Cumulative incidence of deer herbivory (a), rodent attack (b), and unknown mortality (c) for unprotected Q. rubra seedling cohorts planted in spring 2010 (top row) and 2011 (bottom row) in areas with different deer management (no management, hunting, or sterilization; N = 20 oaks per site; 5 sites per management regime; one site in the no management area was omitted in 2011)

Table 2

Results for mixed effects Cox regression evaluating effects of fencing (fenced or open), deer management (no management, sterilization, and hunting,), and average vegetation height on oaks planted in 2010 (15 sites) and 2011 (14 sites)

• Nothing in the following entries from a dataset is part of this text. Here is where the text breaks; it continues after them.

import Literature.AlgebraicGeometry.Frobenioids.Thm36Sub
import Literature.AlgebraicGeometry.Frobenioids.PerfectionIsotropic
import Literature.AlgebraicGeometry.Frobenioids.ArchimedeanFrobeniusIsotropic
import Literature.AlgebraicGeometry.Frobenioids.ArchimedeanPseudoTerminal
import Literature.AlgebraicGeometry.Frobenioids.ModelFrobenioidUnits
import Literature.AlgebraicGeometry.Frobenioids.RlfStructure
import Literature.AlgebraicGeometry.Frobenioids.ModelFrobenioidIsFrobenioid
import Literature.AlgebraicGeometry.Frobenioids.PadicFrobenioidIsFrobenioid
import HarnessLib

/-!
# Frobenioids II, Theorem 3.6 (i) "`(C^ℚ)^istr = C^ℚ`" and (vi) for `C^ℚ := C^pf` — PROVED over THE perfection

Mochizuki, *The geometry of Frobenioids II: poly-Frobenioids*, Kyushu J. Math. **62** (2008) 401–460, §3,
Theorem 3.6 (i) p. 36 ("If `Λ ≥ ℚ`, then `(C^Λ)^istr = C^Λ`") and (vi) p. 37 ("If `D` admits a pseudo-terminal
object, then `F` admits a pseudo-terminal object"), for `F = C^ℚ := C^pf` (Example 3.3 (ii) p. 28), read on the
kurims text `paper:url-4322d76898e0` [cite: MochizukiFrdII2008, Thm 3.6 (i) p.36].

PROOF-ONLY companion of the sub-DAG statements file `Thm36Sub.lean` (abc-iut cell, L1 row M13): closes the
slots `Thm36Sub.istrAll_Q` and `Thm36Sub.vi_Q` for THE perfection `PreFrobenioid.Perfection hF` of the
Frobenioid `C → F_Φ` (hypothesis `hF`, print's "`C` is a Frobenioid"), unconditionally in everything else:
* (i) every object of `C^pf` is isotropic — [FrdI] Prop. 3.2 (iii) for THE perfection
  (`PreFrobenioid.Perfection.isOfIsotropicType_perfection`, seat abc-iut-L1-d9) applied to "`C` is of
  Frobenius-isotropic type" (Ex. 3.3 (ii), PROVED: `ArchFrd.Ex33ii_frobeniusIsotropic_holds`), read back on the
  structure functor through `PreFrobenioidData.ofFunctor_toFunctor` / `ofFunctor_isIsotropic`;
* (vi) if `A ∈ C` is pseudo-terminal (`thm36vi_C`), then the root `(A, 1) ∈ C^pf` is pseudo-terminal: an object
  `(B, m)` maps to it by the class, at level `(1, m)`, of `B^{(1)} → A → A^{(m)}` (any arrow to `A` followed by
  the chosen Frobenius morphism of degree `m`).
Theorems only; nothing here takes a side on [IUTchIII] Cor. 3.12.
-/

namespace Literature.AlgebraicGeometry.Frobenioids

open CategoryTheory Opposite

universe v u

namespace ArchFrd

namespace Thm36Sub

variable {D : Type u} [Category.{v} D] (π : D ⥤ D0)

/-- **Thm. 3.6 (i) for `C^ℚ = C^pf`**, "If `Λ ≥ ℚ`, then `(C^Λ)^istr = C^Λ`" (p. 36): every object of THE
perfection of `C` is isotropic — PROVED ([FrdI] Prop. 3.2 (iii) for the perfection + Ex. 3.3 (ii) "`C` is of
Frobenius-isotropic type"). Closes the slot `Thm36Sub.istrAll_Q`; the binder `hF` is the PARAMETER of that
slot (the input of d9's construction of `C^pf`, print's "`C` is a Frobenioid"), not a hypothesis of the claim —
the closed form is `∀ hF, istrAll_Q π hF`, which is this theorem. [cite: MochizukiFrdII2008, Thm 3.6 (i) p.36] -/
theorem istrAll_Q_holds (hF : PreFrobenioid.IsFrobenioid (C.toElem π)) :
    Literature.AlgebraicGeometry.Frobenioids.ArchFrd.Thm36Sub.istrAll_Q π hF := by
  intro _ X
  have h := (PreFrobenioid.Perfection.isOfIsotropicType_perfection hF (Ex33ii_frobeniusIsotropic_holds π)).obj X
  rw [← PreFrobenioidData.ofFunctor_isIsotropic]
  exact h

/-- In THE perfection, the root `(A, 1)` of a pseudo-terminal object `A` of `C` is pseudo-terminal: `(B, m)` maps
to `(A, 1)` by the class at level `(1, m)` of `B^{(1)} → A → A^{(m)}`. [cite: MochizukiFrdII2008, Thm 3.6 (vi) p.37] -/
theorem isPseudoTerminal_root (hF : PreFrobenioid.IsFrobenioid (C.toElem π)) {A : C π}
    (hA : IsPseudoTerminal A) : IsPseudoTerminal (PreFrobenioid.Perfection.root hF A 1) := by
  intro Y
  obtain ⟨ψ⟩ := hA (PreFrobenioid.frobPow hF Y.obj 1)
  exact ⟨PreFrobenioid.Perfection.Hom.mk
    ⟨⟨1, Y.idx, by rw [mul_one, one_mul]⟩, ψ ≫ PreFrobenioid.frob hF A Y.idx⟩⟩

/-- **Thm. 3.6 (vi) for `C^ℚ = C^pf`** (p. 37): "If `D` admits a pseudo-terminal object, then `F` admits a
pseudo-terminal object" — PROVED for THE perfection (via `thm36vi_C` and `isPseudoTerminal_root`). Closes the
slot `Thm36Sub.vi_Q` (for every value of its parameter `hF`, the input of the construction of `C^pf`), i.e. the
`Λ = ℚ` conjunct of the instance `Thm36vi_CA` at `pf := pfCompletion hF` (`thm36vi_instance_Q_iff`).
[cite: MochizukiFrdII2008, Thm 3.6 (vi) p.37] -/
theorem vi_Q_holds (hF : PreFrobenioid.IsFrobenioid (C.toElem π)) :
    Literature.AlgebraicGeometry.Frobenioids.ArchFrd.Thm36Sub.vi_Q π hF := by
  intro hD
  obtain ⟨A, hA⟩ := thm36vi_C π hD
  exact ⟨PreFrobenioid.Perfection.root hF A 1, isPseudoTerminal_root π hF hA⟩

/-- The `Λ = ℚ` conjunct of t9's instance `Thm36vi_CA π (pfCompletion hF) rlf` holds (for every `rlf`).
[cite: MochizukiFrdII2008, Thm 3.6 (vi) p.37] -/
theorem thm36vi_instance_Q (hF : PreFrobenioid.IsFrobenioid (C.toElem π)) (rlf : LambdaCompletion π) :
    Thm36vi D (archFrobenioid π (pfCompletion π hF) rlf .Q).cat :=
  (thm36vi_instance_Q_iff π hF rlf).2 (vi_Q_holds π hF)

/-- The `Λ = ℚ` conjunct of t9's instance `Thm36i_istr_all_C π (pfCompletion hF) rlf` holds.
[cite: MochizukiFrdII2008, Thm 3.6 (i) p.36] -/
theorem thm36i_istr_all_instance_Q (hF : PreFrobenioid.IsFrobenioid (C.toElem π)) (rlf : LambdaCompletion π) :
    Thm36i_istr_all (archFrobenioid π (pfCompletion π hF) rlf .Q).str .Q :=
  istrAll_Q_holds π hF


/-! ### Theorem 3.6 (i) for `C^ℝ = C^rlf`: "`(C^ℝ)^istr = C^ℝ`" -/

/-- The rational-function monoid `ℝ · Φ^birat` of THE realification is (objectwise) group-like — it is a
subfunctor of GROUPS of `(Φ^rlf)^gp` ([FrdI] Prop. 5.3: "the rational function monoid
`ℝ · Φ^birat ⊆ (Φ^rlf)^gp`"; the hypothesis of [FrdI] Thm. 5.2 on the datum `B`).
[cite: MochizukiFrdI2008, Prop. 5.3 p.103] -/
theorem rlf_objectwise_isGroupLike :
    Objectwise (fun M _ => IsGroupLike M)
      (((RealificationData.canonical (Φ π)
          (PreFrobenioid.IsPerfFactorialOn.op (isPerfFactorialOn_Φ π))).realSpan
        (PreFrobenioid.biratSubfunctor (C.toElem π))).toMonoid) :=
  fun A => isGroupLike_of_forall_isUnit (GpSubfunctor.isUnit_toMonoid _ (Opposite.op A))

/-- **Thm. 3.6 (i) for `C^ℝ = C^rlf`**, "If `Λ ≥ ℚ`, then `(C^Λ)^istr = C^Λ`" (p. 36): every object of THE
realification is isotropic — PROVED ([FrdI] Thm. 5.2 (ii) "the model Frobenioid is of isotropic type",
seat abc-iut-L1-t2's `ModelFrobenioid.isOfIsotropicType`, at the data `(Φ^rlf, ℝ · Φ^birat)`). Closes the
slot `Thm36Sub.istrAll_R`. [cite: MochizukiFrdII2008, Thm 3.6 (i) p.36] -/
theorem istrAll_R_holds : Literature.AlgebraicGeometry.Frobenioids.ArchFrd.Thm36Sub.istrAll_R π :=
  fun _ => ModelFrobenioid.isOfIsotropicType (rlf_objectwise_isGroupLike π)

/-! ### Theorem 3.6 (v) for `C^ℝ = C^rlf`: "(c) `Λ = ℝ`" — every `O^×(A)` is trivial -/

/-- **`O^×` is trivial in THE realification**: a base-identity linear automorphism `α` of an object
`(A_D, a)` of `C^rlf` (the model Frobenioid of `(Φ^rlf, ℝ · Φ^birat ↪ (Φ^rlf)^gp)`) has `Div(α) = 1`
(`Φ^rlf(A_D)` is sharp) hence `u_α = 1` (`Div_B` is an inclusion), hence `α = 1` (`Φ^rlf(A_D)` is
integral; seat abc-iut-L1-t2's `ModelFrobenioid.unitsToRatFn_injective`). This is the content of
Thm. 3.6 (v) (c) for `C^ℝ` (p. 37: "`O^×(A)` is trivial if … (c) `Λ = ℝ`"); exported for the (x) slot.
[cite: MochizukiFrdII2008, Thm 3.6 (v) p.37] -/
theorem rlf_unitsSubgroup_eq_bot (Y : rlfCat π) : PreFrobenioid.unitsSubgroup (rlfStr π) Y = ⊥ := by
  refine (Subgroup.eq_bot_iff_forall _).2 fun α hα => ?_
  have hα' : α ∈ ModelFrobenioid.units Y := hα
  have h' := PreFrobenioid.IsPerfFactorialOn.op (isPerfFactorialOn_Φ π)
  have hsharp : IsSharp ((Literature.AnabelianGeometry.EtaleTheta.rlfFunctor (Φ π) h').obj
      (Opposite.op Y.base)) := IsPerfFactorial.Rlf.isSharp (h' (Opposite.op Y.base))
  have hint : IsIntegral ((Literature.AnabelianGeometry.EtaleTheta.rlfFunctor (Φ π) h').obj
      (Opposite.op Y.base)) := IsPerfFactorial.Rlf.isIntegral (h' (Opposite.op Y.base))
  have h1 := ModelFrobenioid.divB_unitsToRatFn_eq_one hsharp ⟨α, hα'⟩
  have h2 : ModelFrobenioid.unitsToRatFn Y ⟨α, hα'⟩ = 1 := by
    apply Units.ext
    exact Subtype.ext h1
  have h3 : (⟨α, hα'⟩ : ModelFrobenioid.units Y) = 1 :=
    ModelFrobenioid.unitsToRatFn_injective hint (h2.trans (map_one _).symm)
  exact congrArg Subtype.val h3

/-- **Thm. 3.6 (v) for `C^ℝ = C^rlf`** (p. 37), all six clauses at `Λ = ℝ` — PROVED: every `O^×(A)` is
trivial ("(c) `Λ = ℝ`"), hence never "nontrivial torsion-free", never of order two, never with infinitely
many torsion elements; the `ℚ`- and `ℤ`-guarded brackets are vacuous. Closes the slot `Thm36Sub.v_R` (the
`Λ = ℝ` conjunct of the instance `Thm36v_C` over THE realification). [cite: MochizukiFrdII2008, Thm 3.6 (v) p.37] -/
theorem v_R_holds : Literature.AlgebraicGeometry.Frobenioids.ArchFrd.Thm36Sub.v_R π := by
  refine ⟨fun Y => ⟨fun _ => Or.inr (Or.inr rfl), fun _ => rlf_unitsSubgroup_eq_bot π Y⟩, fun Y => ?_,
    fun h => absurd h (by decide), fun Y => ?_, fun Y => ?_, fun h => absurd h (by decide)⟩
  · -- torsion-free clause: both sides are false
    constructor
    · rintro ⟨hne, -⟩
      exact absurd (rlf_unitsSubgroup_eq_bot π Y) hne
    · rintro ⟨h, -⟩
      exact absurd h (by decide)
  · -- order two: `|O^×(A)| = 1 ≠ 2`
    constructor
    · intro h
      rw [rlf_unitsSubgroup_eq_bot π Y, Subgroup.card_bot] at h
      exact absurd h (by decide)
    · rintro ⟨h, -⟩
      exact absurd h (by decide)
  · -- infinitely many torsion elements: the unit group is trivial, hence finite
    constructor
    · intro h
      haveI : Finite (PreFrobenioid.unitsSubgroup (rlfStr π) Y) := by
        rw [rlf_unitsSubgroup_eq_bot π Y]; infer_instance
      exact absurd (Set.toFinite _) h
    · rintro ⟨h, -⟩
      exact absurd h (by decide)

end Thm36Sub

end ArchFrd

end Literature.AlgebraicGeometry.Frobenioids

	Coef (SE)	Exp (coef)	z‐Value	p
(A) 2010
Fixed effects
Management (hunting)	−0.14 (0.93)	1.15	0.15	.88
Management (sterilization)	2.30 (1.51)	9.89	2.18	.03
Initial height	0.09 (0.04)	1.10	2.34	.02
Initial height: management (hunting)	−0.05 (0.06)	0.85	−0.91	.36
Initial height: management (sterilization)	−0.20 (0.07)	0.82	−2.74	.01
Random effects	Std dev
Site	0.27
(B) 2011
Fixed effects
Management (hunting)	−0.37 (0.37)	0.70	−1.00	.32
Management (sterilization)	0.55 (0.36)	1.73	1.52	.13
Random effects	Std dev
Site	0.46

We present only results for the best model. Estimates and standard errors (SE) reported from the model fitted with restricted maximum likelihood.

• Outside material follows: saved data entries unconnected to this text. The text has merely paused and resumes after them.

import Mathlib

/-!
# `DivisionGap.PerMultiplesHard` (stmt-ValiantsHypothesis-5068), line `uncharged-face-walk`:
deficit accounting for a block of a table (stub `stub_blockMargins`)

Pure finite-sum bookkeeping for the block-slice descent.  A table `M₀ : (Fin n × Fin n) →₀ ℕ`
(cells `(row, col)`) has row sums `R` and column sums `C`; a block of rows `A` and columns `B`,
both of size `a`, is enumerated by `eA : Fin a ≃ A`, `eB : Fin a ≃ B`, and `r, c` are the block
margins (sums of `M₀` over the block, transported to `Fin a`).  With the row deficits
`d x := ∑ j ∈ Bᶜ, M₀ (eA x, j)` (mass of row `eA x` outside the columns `B`) and the column
deficits `e y := ∑ i ∈ Aᶜ, M₀ (i, eB y)` one has `r x + d x = R (eA x)`, `c y + e y = C (eB y)`,
and `Σ d + Σ e + (block-diagonal mass) = Σ R`: the four cell classes `A × B`, `A × Bᶜ`, `Aᶜ × B`,
`Aᶜ × Bᶜ` partition `Fin n × Fin n`, `Σ d` is the mass on `A × Bᶜ`, `Σ e` the mass on `Aᶜ × B`,
and the degree of `M₀` filtered by `e.1 ∈ A ↔ e.2 ∈ B` is the mass on `A × B` plus the mass on
`Aᶜ × Bᶜ`.

Log (stub-worker): Mathlib only (`Finset.sum_add_sum_compl`, `Finset.sum_coe_sort`,
`Equiv.sum_comp`, `Finsupp.degree_eq_sum`, `Finsupp.filter_apply`, `Fintype.sum_prod_type`).
[folklore]
-/

noncomputable section

set_option linter.dupNamespace false

open scoped BigOperators

namespace Summit.ValiantsHypothesis.ValiantsHypothesis.Theorems.DivisionGap.PerMultiplesHard.BlockMargins

/-! ### Finite-sum bookkeeping -/

/-- Transport of a sum over `Fin a` along an enumeration `eA : Fin a ≃ A` of a finset `A`:
`∑ x, g (eA x) = ∑ i ∈ A, g i`. [folklore] -/
theorem sum_equiv_finset {n a : ℕ} (A : Finset (Fin n)) (eA : Fin a ≃ {x // x ∈ A})
    (g : Fin n → ℕ) : ∑ x, g (eA x : Fin n) = ∑ i ∈ A, g i := by
  rw [← Finset.sum_coe_sort A g]
  exact eA.sum_comp (fun i : {x // x ∈ A} => g i)

/-- The degree (total mass) of a filtered finsupp over a fintype is the sum, over all points, of
the values at the points satisfying the predicate. [folklore] -/
theorem degree_filter_eq_sum_ite {ι : Type*} [Fintype ι] (f : ι →₀ ℕ) (P : ι → Prop)
    [DecidablePred P] : (f.filter P).degree = ∑ e, if P e then f e else 0 := by
  rw [Finsupp.degree_eq_sum]
  rfl

/-- The mass of a table on a block `S × T`, as a sum over all cells of an indicator-weighted
table. [folklore] -/
theorem sum_block_eq_sum_ite {n : ℕ} (S T : Finset (Fin n)) (f : Fin n × Fin n → ℕ) :
    ∑ i ∈ S, ∑ j ∈ T, f (i, j) = ∑ i, ∑ j, if i ∈ S ∧ j ∈ T then f (i, j) else 0 := by
  rw [← Finset.sum_ite_mem_eq S]
  refine Finset.sum_congr rfl fun i _ => ?_
  split_ifs with hi
  · rw [← Finset.sum_ite_mem_eq T]
    exact Finset.sum_congr rfl fun j _ => by simp [hi]
  · exact (Finset.sum_eq_zero fun j _ => by simp [hi]).symm

/-- **The four cell classes partition the table.** The mass on `A × Bᶜ`, plus the mass on
`Aᶜ × B`, plus the block-diagonal mass (cells with `row ∈ A ↔ col ∈ B`, i.e. `A × B` together
with `Aᶜ × Bᶜ`) is the total mass. [folklore] -/
theorem mass_split {n : ℕ} (A B : Finset (Fin n)) (f : Fin n × Fin n → ℕ) :
    (∑ i ∈ A, ∑ j ∈ Bᶜ, f (i, j)) + (∑ j ∈ B, ∑ i ∈ Aᶜ, f (i, j)) +
      (∑ e, if (e.1 ∈ A ↔ e.2 ∈ B) then f e else 0) = ∑ e, f e := by
  have hT : ∑ j ∈ B, ∑ i ∈ Aᶜ, f (i, j) = ∑ i ∈ Aᶜ, ∑ j ∈ B, f (i, j) := Finset.sum_comm
  rw [hT, sum_block_eq_sum_ite A Bᶜ f, sum_block_eq_sum_ite Aᶜ B f, Fintype.sum_prod_type,
    Fintype.sum_prod_type, ← Finset.sum_add_distrib, ← Finset.sum_add_distrib]
  refine Finset.sum_congr rfl fun i _ => ?_
  rw [← Finset.sum_add_distrib, ← Finset.sum_add_distrib]
  refine Finset.sum_congr rfl fun j _ => ?_
  by_cases hi : i ∈ A <;> by_cases hj : j ∈ B <;> simp [hi, hj]

/-! ### The stub -/

/-- **Deficit accounting for the block of a table** (stub `stub_blockMargins` of line
`uncharged-face-walk`).  For a table `M₀` with row sums `R`, column sums `C`, a block of rows `A`
and columns `B` enumerated by `eA`, `eB`, and block margins `r`, `c`, the row deficits
`d x := ∑ j ∈ Bᶜ, M₀ (eA x, j)` and column deficits `e y := ∑ i ∈ Aᶜ, M₀ (i, eB y)` complete the
block margins to the full margins, and `Σ d + Σ e +` (block-diagonal mass of `M₀`) `= Σ R`.
[folklore] -/
theorem stub_blockMargins :
    ∀ (n a : ℕ) (A B : Finset (Fin n)) (eA : Fin a ≃ {x // x ∈ A}) (eB : Fin a ≃ {x // x ∈ B})
      (M₀ : (Fin n × Fin n) →₀ ℕ) (R C : Fin n → ℕ) (r c : Fin a → ℕ),
      (∀ i, ∑ j, M₀ (i, j) = R i) → (∀ j, ∑ i, M₀ (i, j) = C j) →
      (∀ x : Fin a, r x = ∑ y, M₀ ((eA x : Fin n), (eB y : Fin n))) →
      (∀ y : Fin a, c y = ∑ x, M₀ ((eA x : Fin n), (eB y : Fin n))) →
      ∃ d e : Fin a → ℕ, (∀ x, r x + d x = R (eA x : Fin n)) ∧ (∀ y, c y + e y = C (eB y : Fin n)) ∧
        (∑ x, d x) + (∑ y, e y) + (M₀.filter (fun e : Fin n × Fin n => (e.1 ∈ A ↔ e.2 ∈ B))).degree = ∑ i, R i := by
  intro n a A B eA eB M₀ R C r c hR hC hr hc
  refine ⟨fun x => ∑ j ∈ Bᶜ, M₀ ((eA x : Fin n), j), fun y => ∑ i ∈ Aᶜ, M₀ (i, (eB y : Fin n)),
    fun x => ?_, fun y => ?_, ?_⟩
  · -- row `eA x`: block part `r x` plus the deficit is the full row sum
    rw [hr x, ← hR, sum_equiv_finset B eB (fun j => M₀ ((eA x : Fin n), j))]
    exact Finset.sum_add_sum_compl B _
  · -- column `eB y`: block part `c y` plus the deficit is the full column sum
    rw [hc y, ← hC, sum_equiv_finset A eA (fun i => M₀ (i, (eB y : Fin n)))]
    exact Finset.sum_add_sum_compl A _
  · -- total mass: the four cell classes partition the table
    rw [sum_equiv_finset A eA (fun i => ∑ j ∈ Bᶜ, M₀ (i, j)),
      sum_equiv_finset B eB (fun j => ∑ i ∈ Aᶜ, M₀ (i, j)), degree_filter_eq_sum_ite,
      mass_split A B M₀, Fintype.sum_prod_type]
    exact Finset.sum_congr rfl fun i _ => hR i

end Summit.ValiantsHypothesis.ValiantsHypothesis.Theorems.DivisionGap.PerMultiplesHard.BlockMargins

end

In 2010, the risk of browsing by deer was significantly higher for Q. rubra seedlings in the no management zone compared with seedlings in hunting and sterilization zones (Figure 5; Tables 2A and S1A). The best model indicated that browse risk significantly increased as a function of initial oak height (Table S2A) and was associated with a significant interaction between management zone and initial oak height, such that taller oaks were more likely to be browsed in the no management zone than in the hunting and sterilization zones. In 2010, initial oak height at planting averaged 14.7 ± 0.13 cm and oaks in the sterilization zone were slightly but significantly shorter at planting (mean ± SEM: 13.88 ± 0.19 cm) than oaks planted in no management (14.99 ± 0.22 cm) or hunting (15.17 ± 0.24 cm) zones (F 2,594 = 10.4, p < .005; a posteriori Tukey test p < .05). However, oak height at planting was similar between caged (14.5 ± 0.18 cm) and unprotected individuals (14.85 ± 0.17 cm; F 1,594 = 2.01, p = .15) in each management zone. Average height of the surrounding vegetation at planting (measured only in 2010) was significantly lower in the sterilization zone (mean ± SEM: 6.9 ± 1.5 cm) than no management (15.1 ± 1.9 cm) and hunting (11.3 ± 2.7 cm) zones, but did not differ between hunting and no management zones (a posteriori Tukey test; p < .05). Average vegetation height at planting was not a significant variable in our analyses and dropped from the best model (Table S1A).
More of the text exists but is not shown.